What you need to do: Please take the lines from the one holding "rw [e1]; linarith only [hVa]" through the one holding "maxTwoFifths_residual_false _ _" in the data below and copy them exactly.

Task material:
------------------------------
import Summits.CriticalPhenomena.PercolationContinuityZ3.Theorems.PercNearOneGluingNoHeavyQuantThreePortHairMargin
import Summits.CriticalPhenomena.PercolationContinuityZ3.Theorems.PercNearOneGluingNoHeavyQuantThreePortThreeTenths
import HarnessLib

/-!
# `Z(3,2)` at a three-port observer: the largest hair `≤ 2/5`, and the final map of the unconditional region

builds on p205010 (kernel theorem, internal audit signed; external expert review pending)

Support file (`--supports stmt-CriticalPhenomena-4575`), seat `prim-quant-p1` (gen 5); memo `run/shared/lean/prim/quant/P1-SURPLUS.md` §16.
No definitions, no named facts, no sorries; standard axioms.

SETTING (`ThreePort`): three-port observer `o` (pairs at `o` other than `o–a, o–b, o–c` have weight `0`), hairs `α, β, γ`, ARBITRARY
finite weighted graph off `o`; `V_v := h_u + h_w − h_u h_w − h_v`.
* `ThreePort.cpair_le_c3` — each pair coefficient of `Σ_v q_v` is below the glued coefficient `c₃`; hence `Σ ≤ s + c₃ = 3·(1 − (1−α)(1−β)(1−γ))`
  pointwise (`sigma_le_glue`): the hypothesis `Σ_v μ(o↔v) > 2` of `Z(3,2)` forces `(1−α)(1−β)(1−γ) < 1/3`.
* `ThreePort.maxTwoFifths_residual_false` — all hairs `≤ 2/5`: either every `V_v ≥ 1/40` (then `hairMargin_residual_false`, p229288) or some
  `V_v < 1/40`, and then `(1−α)(1−β)(1−γ) > (1 − h_v)(39/40 − h_v) ≥ (3/5)(23/40) > 1/3`, so `Σ < 2`: the dominance collar does not meet the cube
  `[0, 2/5]³` inside the `Z`-hypothesis.
* `ThreePort.le_one_reached_le_of_hairs_le_twoFifths` — **`Z(3,2)` at EVERY three-port observer whose three hairs are `≤ 2/5`.**
* **`ThreePort.le_one_reached_le_threePort`** — the FINAL MAP of the cell-solver method, one citation point: `Z(3,2)` at a three-port observer
  holds as soon as ONE of: (i) some hair `≥ ½` (heavy hair, p214706); (ii) all hairs `≥ 3/10` (p226512); (iii) all hairs `≤ 2/5` (this file);
  (iv) `h_v + 1/40 ≤ h_u + h_w − h_u h_w` for every `v` (p229288).  The complement — largest hair in `(2/5, ½)`, smallest `< 3/10`, `V < 1/40` at
  the largest hair — contains the lens on which the abstract residual system is satisfiable (`lens_witness`, p227599; kit j101613), so it is
  exactly where a new three-point input (a linear apex-pair row, ineq-gen-8 p220977) is required.
[cite: GladkovZimin2024, Thm. 4.6]; [cite: Gladkov2024, Lemma 1.2 (2)]; [cite: KozmaNitzan2024, Lemma 2 (p. 6)] (context).
-/

noncomputable section

namespace Summit.CriticalPhenomena.PercolationContinuityZ3.Theorems

open MeasureTheory Set Literature.Probability.LatticeModels Literature.Probability.Percolation
open scoped Classical BigOperators

variable {n : ℕ}

namespace ThreePort

/-! ### `Σ ≤ s + c₃` pointwise -/

/-- The pair coefficient `β+γ−2βγ` is at most the glued coefficient `c₃` (hairs in `[0,1]`):
`c₃ − (β+γ−2βγ) = (β+γ−βγ)(1−α) + α·2(1−β)(1−γ)·…` — affine in `α` with both endpoint values `≥ 0`. [this work] -/
theorem cpair_le_c3 (α β γ : ℝ) (hα0 : 0 ≤ α) (hα1 : α ≤ 1) (hβ0 : 0 ≤ β) (hβ1 : β ≤ 1) (hγ0 : 0 ≤ γ) (hγ1 : γ ≤ 1) :
    β + γ - 2 * β * γ ≤ (1 - α) * (β + γ - β * γ) + (1 - β) * (α + γ - α * γ) + (1 - γ) * (α + β - α * β) := by
  -- difference = (1−α)·(β+γ−βγ) + α·2(1−β)(1−γ)
  have e : (1 - α) * (β + γ - β * γ) + (1 - β) * (α + γ - α * γ) + (1 - γ) * (α + β - α * β) - (β + γ - 2 * β * γ) =
      (1 - α) * (β + γ - β * γ) + α * (2 * (1 - β) * (1 - γ)) := by ring
  have h1 : 0 ≤ β + γ - β * γ := by nlinarith only [hβ0, hγ0, hγ1]
  have h2 : 0 ≤ (1 - α) * (β + γ - β * γ) := mul_nonneg (by linarith only [hα1]) h1
  have h3 : 0 ≤ α * (2 * (1 - β) * (1 - γ)) :=
    mul_nonneg hα0 (by nlinarith only [hβ1, hγ1])
  linarith only [e, h2, h3]

/-- **`Σ ≤ s + c₃ = 3(1 − (1−α)(1−β)(1−γ))` pointwise** for nonnegative cells summing to `1` and hairs in `[0,1]`. [this work] -/
theorem sigma_le_glue (α β γ U0 Uab Uac Ubc U3 : ℝ) (hα0 : 0 ≤ α) (hα1 : α ≤ 1) (hβ0 : 0 ≤ β) (hβ1 : β ≤ 1)
    (hγ0 : 0 ≤ γ) (hγ1 : γ ≤ 1) (h0 : 0 ≤ U0) (hab : 0 ≤ Uab) (hac : 0 ≤ Uac) (hbc : 0 ≤ Ubc)
    (hsum : Uab + Uac + Ubc + U3 + U0 = 1) :
    (α + β + γ) + (α + β - 2 * α * β) * Uab + (α + γ - 2 * α * γ) * Uac + (β + γ - 2 * β * γ) * Ubc +
      ((1 - α) * (β + γ - β * γ) + (1 - β) * (α + γ - α * γ) + (1 - γ) * (α + β - α * β)) * U3 ≤
      3 * (1 - (1 - α) * (1 - β) * (1 - γ)) := by
  set c3 : ℝ := (1 - α) * (β + γ - β * γ) + (1 - β) * (α + γ - α * γ) + (1 - γ) * (α + β - α * β) with hc3
  have hbc' : β + γ - 2 * β * γ ≤ c3 := cpair_le_c3 α β γ hα0 hα1 hβ0 hβ1 hγ0 hγ1
  have hac' : α + γ - 2 * α * γ ≤ c3 := by
    have := cpair_le_c3 β α γ hβ0 hβ1 hα0 hα1 hγ0 hγ1
    rw [hc3]; linarith only [this]
  have hab' : α + β - 2 * α * β ≤ c3 := by
    have := cpair_le_c3 γ α β hγ0 hγ1 hα0 hα1 hβ0 hβ1
    rw [hc3]; linarith only [this]
  have hc30 : 0 ≤ c3 := by
    have : 0 ≤ β + γ - 2 * β * γ := by nlinarith only [hβ0, hβ1, hγ0, hγ1]
    linarith only [this, hbc']
  have t1 : (α + β - 2 * α * β) * Uab ≤ c3 * Uab := mul_le_mul_of_nonneg_right hab' hab
  have t2 : (α + γ - 2 * α * γ) * Uac ≤ c3 * Uac := mul_le_mul_of_nonneg_right hac' hac
  have t3 : (β + γ - 2 * β * γ) * Ubc ≤ c3 * Ubc := mul_le_mul_of_nonneg_right hbc' hbc
  have t4 : 0 ≤ c3 * U0 := mul_nonneg hc30 h0
  have e1 : (α + β + γ) + c3 = 3 * (1 - (1 - α) * (1 - β) * (1 - γ)) := by rw [hc3]; ring
  have e2 : c3 * Uab + c3 * Uac + c3 * Ubc + c3 * U3 = c3 - c3 * U0 := by
    have : Uab + Uac + Ubc + U3 = 1 - U0 := by linarith only [hsum]
    calc c3 * Uab + c3 * Uac + c3 * Ubc + c3 * U3 = c3 * (Uab + Uac + Ubc + U3) := by ring
      _ = c3 - c3 * U0 := by rw [this]; ring
  linarith only [t1, t2, t3, t4, e1, e2]

/-! ### All hairs `≤ 2/5` -/

/-- **Pure real algebra, hairs in `[0, 2/5]³`.**  The residual system of `le_one_reached_le_of_cellSolver₂` is contradictory: if every
`V_v ≥ 1/40` this is `hairMargin_residual_false`; if some `V_v < 1/40` then `(1−h_u)(1−h_w) > 39/40 − h_v`, so
`(1−α)(1−β)(1−γ) > (1−h_v)(39/40−h_v) ≥ (3/5)(23/40) > 1/3` and `Σ ≤ 3(1 − (1−α)(1−β)(1−γ)) < 2`. [this work] -/
theorem maxTwoFifths_residual_false (α β γ U0 Uab Uac Ubc U3 : ℝ)
    (hα0 : 0 ≤ α) (hα1 : α ≤ 2 / 5) (hβ0 : 0 ≤ β) (hβ1 : β ≤ 2 / 5) (hγ0 : 0 ≤ γ) (hγ1 : γ ≤ 2 / 5)
    (h0 : 0 ≤ U0) (hab : 0 ≤ Uab) (hac : 0 ≤ Uac) (hbc : 0 ≤ Ubc) (h3 : 0 ≤ U3)
    (hsum : Uab + Uac + Ubc + U3 + U0 = 1)
    (ga : U0 * ((1 - α) * β * γ - α * (1 - β) * (1 - γ)) + Ubc * (β + γ - β * γ - α) < 0)
    (gb : U0 * ((1 - β) * α * γ - β * (1 - α) * (1 - γ)) + Uac * (α + γ - α * γ - β) < 0)
    (gc : U0 * ((1 - γ) * α * β - γ * (1 - α) * (1 - β)) + Uab * (α + β - α * β - γ) < 0)
    (hGZa : (U0 + Ubc) * (Uab + Uac + U3) ≤ Uab + Uac + Ubc)
    (hGZb : (U0 + Uac) * (Uab + Ubc + U3) ≤ Uab + Uac + Ubc)
    (hGZc : (U0 + Uab) * (Uac + Ubc + U3) ≤ Uab + Uac + Ubc)
    (rA1 : U0 ^ 2 ≤ (Uac + U0) * (Uab + (Ubc + U0) ^ 2)) (rA2 : U0 ^ 2 ≤ (Uab + U0) * (Uac + (Ubc + U0) ^ 2))
    (rB1 : U0 ^ 2 ≤ (Ubc + U0) * (Uab + (Uac + U0) ^ 2)) (rB2 : U0 ^ 2 ≤ (Uab + U0) * (Ubc + (Uac + U0) ^ 2))
    (rC1 : U0 ^ 2 ≤ (Ubc + U0) * (Uac + (Uab + U0) ^ 2)) (rC2 : U0 ^ 2 ≤ (Uac + U0) * (Ubc + (Uab + U0) ^ 2))
    (hSig : 2 < (α + β + γ) + (α + β - 2 * α * β) * Uab + (α + γ - 2 * α * γ) * Uac + (β + γ - 2 * β * γ) * Ubc +
      ((1 - α) * (β + γ - β * γ) + (1 - β) * (α + γ - α * γ) + (1 - γ) * (α + β - α * β)) * U3) : False := by
  have hSle := sigma_le_glue α β γ U0 Uab Uac Ubc U3 hα0 (by linarith only [hα1]) hβ0 (by linarith only [hβ1]) hγ0
    (by linarith only [hγ1]) h0 hab hac hbc hsum
  -- so `(1−α)(1−β)(1−γ) < 1/3`
  have hprod : (1 - α) * (1 - β) * (1 - γ) < 1 / 3 := by linarith only [hSle, hSig]
  by_cases hVa : 1 / 40 ≤ β + γ - β * γ - α
  · by_cases hVb : 1 / 40 ≤ α + γ - α * γ - β
    · by_cases hVc : 1 / 40 ≤ α + β - α * β - γ
      · exact hairMargin_residual_false α β γ U0 Uab Uac Ubc U3 hα0 (by linarith only [hα1]) hβ0 (by linarith only [hβ1]) hγ0
          (by linarith only [hγ1]) hVa hVb hVc h0 hab hac hbc h3 hsum ga gb gc hGZa hGZb hGZc rA1 rA2 rB1 rB2 rC1 rC2 hSig
      · -- `V_c < 1/40`: `(1−α)(1−β) > 39/40 − γ`, times `(1−γ) ≥ 3/5`
        push Not at hVc
        have h1 : 39 / 40 - γ < (1 - α) * (1 - β) := by
          have e1 : (1 - α) * (1 - β) = 1 - (α + β - α * β) := by ring
          rw [e1]; linarith only [hVc]
        have h2 : (39 / 40 - γ) * (1 - γ) ≤ (1 - α) * (1 - β) * (1 - γ) :=
          mul_le_mul_of_nonneg_right h1.le (by linarith only [hγ1])
        nlinarith only [h2, hprod, hγ1, hγ0]
    · push Not at hVb
      have h1 : 39 / 40 - β < (1 - α) * (1 - γ) := by
        have e1 : (1 - α) * (1 - γ) = 1 - (α + γ - α * γ) := by ring
        rw [e1]; linarith only [hVb]
      have h2 : (39 / 40 - β) * (1 - β) ≤ (1 - α) * (1 - γ) * (1 - β) :=
        mul_le_mul_of_nonneg_right h1.le (by linarith only [hβ1])
      have e : (1 - α) * (1 - γ) * (1 - β) = (1 - α) * (1 - β) * (1 - γ) := by ring
      nlinarith only [h2, hprod, hβ1, hβ0, e]
  · push Not at hVa
    have h1 : 39 / 40 - α < (1 - β) * (1 - γ) := by
      have e1 : (1 - β) * (1 - γ) = 1 - (β + γ - β * γ) := by ring
      rw [e1]; linarith only [hVa]
    have h2 : (39 / 40 - α) * (1 - α) ≤ (1 - β) * (1 - γ) * (1 - α) :=
      mul_le_mul_of_nonneg_right h1.le (by linarith only [hα1])
    have e : (1 - β) * (1 - γ) * (1 - α) = (1 - α) * (1 - β) * (1 - γ) := by ring
    nlinarith only [h2, hprod, hα1, hα0, e]

/-- **`Z(3,2)` at every three-port observer whose three hairs are `≤ 2/5`** (for every finite weighted graph off `o`): if `o` is adjacent
(with positive weight) only to `a, b, c`, all hairs are `≤ 2/5`, `Σ_v μ(o↔v) > 2` and `t ≥ μ(o↮v)` for `v = a, b, c`, then
`μ{o reaches at most one of a, b, c} ≤ t`. [this work] -/
theorem le_one_reached_le_of_hairs_le_twoFifths (w : Sym2 (Fin n) → unitInterval) (R : Finset (Fin n)) (o a b c : Fin n)
    (t : ℝ) (hR : R = {a, b, c}) (hao : a ≠ o) (hbo : b ≠ o) (hco : c ≠ o) (hab : a ≠ b) (hac : a ≠ c) (hbc : b ≠ c)
    (hobs : ∀ u, u ≠ o → u ≠ a → u ≠ b → u ≠ c → w s(o, u) = 0)
    (hαhi : (w s(o, a) : ℝ) ≤ 2 / 5) (hβhi : (w s(o, b) : ℝ) ≤ 2 / 5) (hγhi : (w s(o, c) : ℝ) ≤ 2 / 5)
    (hsum : 2 < (prodBernoulli w).real (openConn o a) + (prodBernoulli w).real (openConn o b) +
      (prodBernoulli w).real (openConn o c))
    (hta : (prodBernoulli w).real (openConn o a)ᶜ ≤ t) (htb : (prodBernoulli w).real (openConn o b)ᶜ ≤ t)
    (htc : (prodBernoulli w).real (openConn o c)ᶜ ≤ t) :
    (prodBernoulli w).real {ω : BondConfig (Fin n) | (R.filter fun v => ω ∈ openConn o v).card ≤ 1} ≤ t :=
  le_one_reached_le_of_cellSolver₂ w R o a b c t hR hao hbo hco hab hac hbc hobs
    (fun U0 Uab Uac Ubc U3 h0 hab' hac' hbc' h3 hs ga gb gc hGZa hGZb hGZc rA1 rA2 rB1 rB2 rC1 rC2 hSig =>
      maxTwoFifths_residual_false _ _ _ U0 Uab Uac Ubc U3 (w s(o, a)).2.1 hαhi (w s(o, b)).2.1 hβhi (w s(o, c)).2.1 hγhi
        h0 hab' hac' hbc' h3 hs ga gb gc hGZa hGZb hGZc rA1 rA2 rB1 rB2 rC1 rC2 hSig)
    hsum hta htb htc

/-! ### The final map -/

/-- **`Z(3,2)` at a three-port observer — final map of the unconditional region.**  For a three-port observer `o` onto `a, b, c`
(arbitrary finite weighted graph off `o`) with `Σ_v μ(o↔v) > 2` and `t ≥ μ(o↮v)` (`v = a,b,c`): `μ{o reaches at most one of a,b,c} ≤ t`
provided ONE of (i) some hair `≥ ½`; (ii) all hairs `≥ 3/10`; (iii) all hairs `≤ 2/5`; (iv) `h_v + 1/40 ≤ h_u + h_w − h_u h_w` for each `v`.
The excluded set (largest hair in `(2/5, ½)`, smallest `< 3/10`, margin `< 1/40` at the largest hair) contains the lens of `lens_witness`,
where no cell solver from the proved rows exists. [this work] -/
theorem le_one_reached_le_threePort (w : Sym2 (Fin n) → unitInterval) (R : Finset (Fin n)) (o a b c : Fin n)
    (t : ℝ) (hR : R = {a, b, c}) (hao : a ≠ o) (hbo : b ≠ o) (hco : c ≠ o) (hab : a ≠ b) (hac : a ≠ c) (hbc : b ≠ c)
    (hobs : ∀ u, u ≠ o → u ≠ a → u ≠ b → u ≠ c → w s(o, u) = 0)
    (hregion : ((1 / 2 : ℝ) ≤ w s(o, a) ∨ (1 / 2 : ℝ) ≤ w s(o, b) ∨ (1 / 2 : ℝ) ≤ w s(o, c)) ∨
      ((3 / 10 : ℝ) ≤ w s(o, a) ∧ (3 / 10 : ℝ) ≤ w s(o, b) ∧ (3 / 10 : ℝ) ≤ w s(o, c)) ∨
      ((w s(o, a) : ℝ) ≤ 2 / 5 ∧ (w s(o, b) : ℝ) ≤ 2 / 5 ∧ (w s(o, c) : ℝ) ≤ 2 / 5) ∨
      ((w s(o, a) : ℝ) + 1 / 40 ≤ w s(o, b) + w s(o, c) - w s(o, b) * w s(o, c) ∧
        (w s(o, b) : ℝ) + 1 / 40 ≤ w s(o, a) + w s(o, c) - w s(o, a) * w s(o, c) ∧
        (w s(o, c) : ℝ) + 1 / 40 ≤ w s(o, a) + w s(o, b) - w s(o, a) * w s(o, b)))
    (hsum : 2 < (prodBernoulli w).real (openConn o a) + (prodBernoulli w).real (openConn o b) +
      (prodBernoulli w).real (openConn o c))
    (hta : (prodBernoulli w).real (openConn o a)ᶜ ≤ t) (htb : (prodBernoulli w).real (openConn o b)ᶜ ≤ t)
    (htc : (prodBernoulli w).real (openConn o c)ᶜ ≤ t) :
    (prodBernoulli w).real {ω : BondConfig (Fin n) | (R.filter fun v => ω ∈ openConn o v).card ≤ 1} ≤ t := by
  rcases hregion with hhalf | hlo | hhi | hV
  · -- (i) a heavy hair: exchange at the weakest target
    have ha : a ∈ R := (by simp [hR]); have hb : b ∈ R := (by simp [hR]); have hc : c ∈ R := by simp [hR]
    have hobs' : ∀ u, u ≠ o → u ≠ b → u ≠ a → u ≠ c → w s(o, u) = 0 := fun u h1 h2 h3 h4 => hobs u h1 h3 h2 h4
    have hobs'' : ∀ u, u ≠ o → u ≠ c → u ≠ a → u ≠ b → w s(o, u) = 0 := fun u h1 h2 h3 h4 => hobs u h1 h3 h4 h2
    set μ := prodBernoulli w with hμ
    rcases le_total (μ.real (openConn o a)) (μ.real (openConn o b)) with hqab | hqba
    · rcases le_total (μ.real (openConn o a)) (μ.real (openConn o c)) with hqac | hqca
      · exact (OneCutFive.measureReal_le_one_le_compl_of_exchange w R o a b c ha hb hc hab hac hbc
          (pocketExchange_of_half_le_hair w o a b c hao hbo hco hab hac hbc hobs hhalf hqab hqac)).trans hta
      · have hhalf' : (1 / 2 : ℝ) ≤ w s(o, c) ∨ (1 / 2 : ℝ) ≤ w s(o, a) ∨ (1 / 2 : ℝ) ≤ w s(o, b) := by tauto
        exact (OneCutFive.measureReal_le_one_le_compl_of_exchange w R o c a b hc ha hb hac.symm hbc.symm hab
          (pocketExchange_of_half_le_hair w o c a b hco hao hbo hac.symm hbc.symm hab hobs'' hhalf' hqca
            (hqca.trans hqab))).trans htc
    · rcases le_total (μ.real (openConn o b)) (μ.real (openConn o c)) with hqbc | hqcb
      · have hhalf' : (1 / 2 : ℝ) ≤ w s(o, b) ∨ (1 / 2 : ℝ) ≤ w s(o, a) ∨ (1 / 2 : ℝ) ≤ w s(o, c) := by tauto
        exact (OneCutFive.measureReal_le_one_le_compl_of_exchange w R o b a c hb ha hc hab.symm hbc hac
          (pocketExchange_of_half_le_hair w o b a c hbo hao hco hab.symm hbc hac hobs' hhalf' hqba hqbc)).trans htb
      · have hhalf' : (1 / 2 : ℝ) ≤ w s(o, c) ∨ (1 / 2 : ℝ) ≤ w s(o, a) ∨ (1 / 2 : ℝ) ≤ w s(o, b) := by tauto
        exact (OneCutFive.measureReal_le_one_le_compl_of_exchange w R o c a b hc ha hb hac.symm hbc.symm hab
          (pocketExchange_of_half_le_hair w o c a b hco hao hbo hac.symm hbc.symm hab hobs'' hhalf' (hqcb.trans hqba)
            hqcb)).trans htc
  · exact le_one_reached_le_of_hairs_ge_threeTenths w R o a b c t hR hao hbo hco hab hac hbc hobs hlo.1 hlo.2.1 hlo.2.2 hsum
      hta htb htc
  · exact le_one_reached_le_of_hairs_le_twoFifths w R o a b c t hR hao hbo hco hab hac hbc hobs hhi.1 hhi.2.1 hhi.2.2 hsum
      hta htb htc
  · exact le_one_reached_le_of_hairMargin w R o a b c t hR hao hbo hco hab hac hbc hobs hV.1 hV.2.1 hV.2.2 hsum hta htb htc

end ThreePort

end Summit.CriticalPhenomena.PercolationContinuityZ3.Theorems

end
------------------------------
Solution to the problem:
      rw [e1]; linarith only [hVa]
    have h2 : (39 / 40 - α) * (1 - α) ≤ (1 - β) * (1 - γ) * (1 - α) :=
      mul_le_mul_of_nonneg_right h1.le (by linarith only [hα1])
    have e : (1 - β) * (1 - γ) * (1 - α) = (1 - α) * (1 - β) * (1 - γ) := by ring
    nlinarith only [h2, hprod, hα1, hα0, e]

/-- **`Z(3,2)` at every three-port observer whose three hairs are `≤ 2/5`** (for every finite weighted graph off `o`): if `o` is adjacent
(with positive weight) only to `a, b, c`, all hairs are `≤ 2/5`, `Σ_v μ(o↔v) > 2` and `t ≥ μ(o↮v)` for `v = a, b, c`, then
`μ{o reaches at most one of a, b, c} ≤ t`. [this work] -/
theorem le_one_reached_le_of_hairs_le_twoFifths (w : Sym2 (Fin n) → unitInterval) (R : Finset (Fin n)) (o a b c : Fin n)
    (t : ℝ) (hR : R = {a, b, c}) (hao : a ≠ o) (hbo : b ≠ o) (hco : c ≠ o) (hab : a ≠ b) (hac : a ≠ c) (hbc : b ≠ c)
    (hobs : ∀ u, u ≠ o → u ≠ a → u ≠ b → u ≠ c → w s(o, u) = 0)
    (hαhi : (w s(o, a) : ℝ) ≤ 2 / 5) (hβhi : (w s(o, b) : ℝ) ≤ 2 / 5) (hγhi : (w s(o, c) : ℝ) ≤ 2 / 5)
    (hsum : 2 < (prodBernoulli w).real (openConn o a) + (prodBernoulli w).real (openConn o b) +
      (prodBernoulli w).real (openConn o c))
    (hta : (prodBernoulli w).real (openConn o a)ᶜ ≤ t) (htb : (prodBernoulli w).real (openConn o b)ᶜ ≤ t)
    (htc : (prodBernoulli w).real (openConn o c)ᶜ ≤ t) :
    (prodBernoulli w).real {ω : BondConfig (Fin n) | (R.filter fun v => ω ∈ openConn o v).card ≤ 1} ≤ t :=
  le_one_reached_le_of_cellSolver₂ w R o a b c t hR hao hbo hco hab hac hbc hobs
    (fun U0 Uab Uac Ubc U3 h0 hab' hac' hbc' h3 hs ga gb gc hGZa hGZb hGZc rA1 rA2 rB1 rB2 rC1 rC2 hSig =>
      maxTwoFifths_residual_false _ _ _ U0 Uab Uac Ubc U3 (w s(o, a)).2.1 hαhi (w s(o, b)).2.1 hβhi (w s(o, c)).2.1 hγhi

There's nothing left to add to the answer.